While playing starting at 9:46a, I didn’t take a coffee break so there is a fairly steady increase of the notes played:
When it comes to how hard the keys were pressed, we have the MIDI velocity to help quantify this. Each of the 9,100 notes played has an associated velocity (technically it’s a measurement of the key’s speed hitting the sensor under the key bed, but you can think of it as how hard a key is played). The frequency distribution plot below is a graphic representation of the frequency of Velocity values. The x-axis is the measured velocity and the y-axis is the count or frequency of that value. The KDE (Kernel Density Estimation) line represents a smoothed estimate of the probability density function of the underlying distribution of the data. The plot shows a “bell-shaped” curve, hinting that the data might follow a normal distribution.
I managed to play 119 individual MIDI velocities (1 - 127) including velocity 1 (probably accidentally grazing a note trying to play the last page of the Liszt) and 127 (the actual last chord I played).

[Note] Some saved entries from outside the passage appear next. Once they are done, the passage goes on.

/-- **SMALL ONE-SHELL DATA OF THE DAMPED LATTICE ARE GLOBALLY REGULAR** (Kato-type small-data theorem for Tao's
model lattice with NS-scaled dissipation; sign-free, general table). For `ε₀ > 0`, `ν > 0`, structure constants
`|α| ≤ M_α` and a one-shell datum with `|X₀ᵢ| ≤ δ/2`, `8 m² M_α (1+ε₀)^{16} δ < ν`, the `ν`-viscous lattice has a
GLOBAL REGULAR solution from `X₀` (`ViscousGlobal ε₀ ν α X₀ X`): the persistent envelope `δ(1+ε₀)^{-9k}`
(`envelope_persists`) gives the subcritical tail-energy envelope `Σ_{k ≥ n} Σ_i ½X_{i,k}² ≤ C(1+ε₀)^{-18n}` on every
window, and the tree's smoothing + continuation theorem `exists_viscousGlobal_of_subcriticalEnvelope` (BMR bootstrap)
concludes. By `hasGlobal_of_viscousGlobal` such data carry a global `(ν√2,0)`-pseudo-solution; this does NOT bear on
robustness of a fixed datum (which asks all budgets `κ → 0`; robust blow-up is 0-homogeneous in the datum,
`noGlobalCascade_datumScale_iff`) — it is the regularity engine for absorber constructions from thinned-out states.
[cite: Tao2016AveragedNS, §4 Lemma 4.1 (4.5)–(4.11) and the viscous lattice before Thm. 4.2; BarbatoMorandinRomito2011, §3.1 Prop. 3.3, §3.2] -/
theorem exists_viscousGlobal_of_smallDatum {ε₀ ν Mα δ : ℝ} (hε : 0 < ε₀) (hν : 0 < ν) (hMα : 0 ≤ Mα)
    (hδ : 0 < δ) {α : Fin m → Fin m → Fin m → ℤ × ℤ × ℤ → ℝ} (hα : ∀ i₁ i₂ i₃ μ, |α i₁ i₂ i₃ μ| ≤ Mα)
    (hsmall : 8 * (m : ℝ) ^ 2 * Mα * (1 + ε₀) ^ (16 : ℝ) * δ < ν)
    {X₀ : Fin m → ℝ} (hX₀ : ∀ i, |X₀ i| ≤ δ / 2) :
    ∃ X : Fin m → ℤ → ℝ → ℝ, ViscousGlobal ε₀ ν α X₀ X := by
  have hb : 0 < 1 + ε₀ := by linarith
  have hb1' : 1 < 1 + ε₀ := by linarith
  -- the geometric ratio of the tail energies
  set r : ℝ := (1 + ε₀) ^ (-(18 : ℝ)) with hr
  have hr0 : 0 < r := Real.rpow_pos_of_pos hb _
  have hr1 : r < 1 := Real.rpow_lt_one_of_one_lt_of_neg hb1' (by norm_num)
  have hsum : Summable fun j : ℕ => r ^ j := summable_geometric_of_lt_one hr0.le hr1
  have htsum : ∑' j : ℕ, r ^ j = (1 - r)⁻¹ := tsum_geometric_of_lt_one hr0.le hr1
  set C : ℝ := (m : ℝ) / 2 * δ ^ 2 * (1 - r)⁻¹ with hC
  refine exists_viscousGlobal_of_subcriticalEnvelope (η := 17) hε.le (by norm_num) hν hMα hα X₀ fun T hT =>
    ⟨C, fun s hs X hinit hnoLow hapr hcont hderiv n N hnN t ht => ?_⟩
  -- the persistent envelope on `[0,s]`
  have henv := envelope_persists hε hδ hα hsmall hX₀ hs.1.le hinit hnoLow hapr hcont hderiv
  -- per-shell energy bound `Σ_i ½ X_{i,k}² ≤ (m/2) δ² r^k`
  have hpow : ∀ k : ℕ, ((1 + ε₀) ^ (-((9 : ℝ) * ((k : ℤ) : ℝ)))) ^ 2 = r ^ k := by
    intro k
    rw [← Real.rpow_natCast ((1 + ε₀) ^ (-((9 : ℝ) * ((k : ℤ) : ℝ)))) 2, ← Real.rpow_mul hb.le, hr,
      ← Real.rpow_mul_natCast hb.le]
    congr 1
    push_cast
    ring
  have hshell : ∀ k : ℕ, ∑ i, (1 / 2) * X i (k : ℤ) t ^ 2 ≤ (m : ℝ) / 2 * δ ^ 2 * r ^ k := by
    intro k
    have hterm : ∀ i, (1 / 2) * X i (k : ℤ) t ^ 2 ≤ (1 / 2) * (δ ^ 2 * r ^ k) := by
      intro i
      have h1 := henv i (k : ℤ) t ht
      have hnn : 0 ≤ δ * (1 + ε₀) ^ (-((9 : ℝ) * ((k : ℤ) : ℝ))) := mul_nonneg hδ.le (Real.rpow_nonneg hb.le _)
      have h2 : X i (k : ℤ) t ^ 2 ≤ (δ * (1 + ε₀) ^ (-((9 : ℝ) * ((k : ℤ) : ℝ)))) ^ 2 := by
        rw [← sq_abs (X i (k : ℤ) t)]
        exact pow_le_pow_left₀ (abs_nonneg _) h1 2
      rw [mul_pow, hpow k] at h2
      linarith
    calc ∑ i, (1 / 2) * X i (k : ℤ) t ^ 2 ≤ ∑ _i : Fin m, (1 / 2) * (δ ^ 2 * r ^ k) :=
          Finset.sum_le_sum fun i _ => hterm i
      _ = (m : ℝ) / 2 * δ ^ 2 * r ^ k := by
          rw [Finset.sum_const, Finset.card_univ, Fintype.card_fin, nsmul_eq_mul]; ring
  -- geometric tail: `Σ_{k=n}^{N} r^k ≤ r^n (1-r)⁻¹`
  have hIcc : Finset.Icc n N = Finset.Ico n (N + 1) := by
    ext k; simp only [Finset.mem_Icc, Finset.mem_Ico]; omega
  have htail : ∑ k ∈ Finset.Icc n N, r ^ k ≤ r ^ n * (1 - r)⁻¹ := by
    rw [hIcc, Finset.sum_Ico_eq_sum_range]
    have : ∑ j ∈ Finset.range (N + 1 - n), r ^ (n + j) = r ^ n * ∑ j ∈ Finset.range (N + 1 - n), r ^ j := by
      rw [Finset.mul_sum]
      exact Finset.sum_congr rfl fun j _ => pow_add r n j
    rw [this, ← htsum]
    exact mul_le_mul_of_nonneg_left
      (hsum.sum_le_tsum (Finset.range (N + 1 - n)) fun j _ => pow_nonneg hr0.le j) (pow_nonneg hr0.le n)
  -- `r^n = (1+ε₀)^{-(1+17) n}`
  have hrn : r ^ n = (1 + ε₀) ^ (-((1 + 17) * (n : ℝ))) := by
    rw [hr, ← Real.rpow_mul_natCast hb.le]
    congr 1
    ring
  calc ∑ k ∈ Finset.Icc n N, ∑ i, (1 / 2) * X i (k : ℤ) t ^ 2
      ≤ ∑ k ∈ Finset.Icc n N, (m : ℝ) / 2 * δ ^ 2 * r ^ k := Finset.sum_le_sum fun k _ => hshell k
    _ = (m : ℝ) / 2 * δ ^ 2 * ∑ k ∈ Finset.Icc n N, r ^ k := by rw [Finset.mul_sum]
    _ ≤ (m : ℝ) / 2 * δ ^ 2 * (r ^ n * (1 - r)⁻¹) := mul_le_mul_of_nonneg_left htail (by positivity)
    _ = C * (1 + ε₀) ^ (-((1 + 17) * (n : ℝ))) := by rw [hC, ← hrn]; ring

Of course the particular keyboard’s “velocity curve,” sensitivity, and some other technical elements would come into play. Again, music is hard to measure.
88 Keys
With 88 keys on the piano and close to 20 minutes of playing what I would consider some serious repertoire, you might think that all 88 keys would be played at some point. Close, but no cigar:
This spreadsheet is sorted in order of the keys on the piano from left to right, low to high. (Middle C is normally C4, but in the MIDI world, everything is shifted and Middle C is C3.) Right off the bat you can see that three lowest keys were not played. This explains why there is a fine layer of dust collecting on them. The same goes for the opposite extreme of the piano for the three highest notes. You can click the table header to sort to see that the more “middle” of the piano you go, the more frequently played the note happens to be.
The static chart below shows the keys sorted like the piano and how frequently they were played.
Meanwhile, while looking at the “topography” of the piano, the black keys seem to have been neglected just a little bit. There are 36 black notes on the piano (52 white), but the percentage of notes played shows that the distribution wasn’t quite even.
That being said, for a comparison, here was a previous practice session where I read and practiced some Mozart (K.265 “Twinkle Twinkle…”). It was mostly in the key of C. If you don’t know what that means, you’ll probably understand when you compare the Chopin/Liszt above to this previous session:
(That was easier.)
Music Isn’t Data
Okay, maybe it can be. It’s probably more fun to listen to and play the piano, but it’s fun to attempt to quantify it nonetheless.
If you’re curious as to what the Liszt and Chopin pieces sound like, here’s world-renowned concert pianist Lang Lang playing the Chopin and a 10 year who plays the Liszt better than me.
This last visualization is the representation of all the notes played over the duration of the practice session from which the dataset comes. The last page of the Liszt is in the key of F# (lots of black keys closing the gap at the end).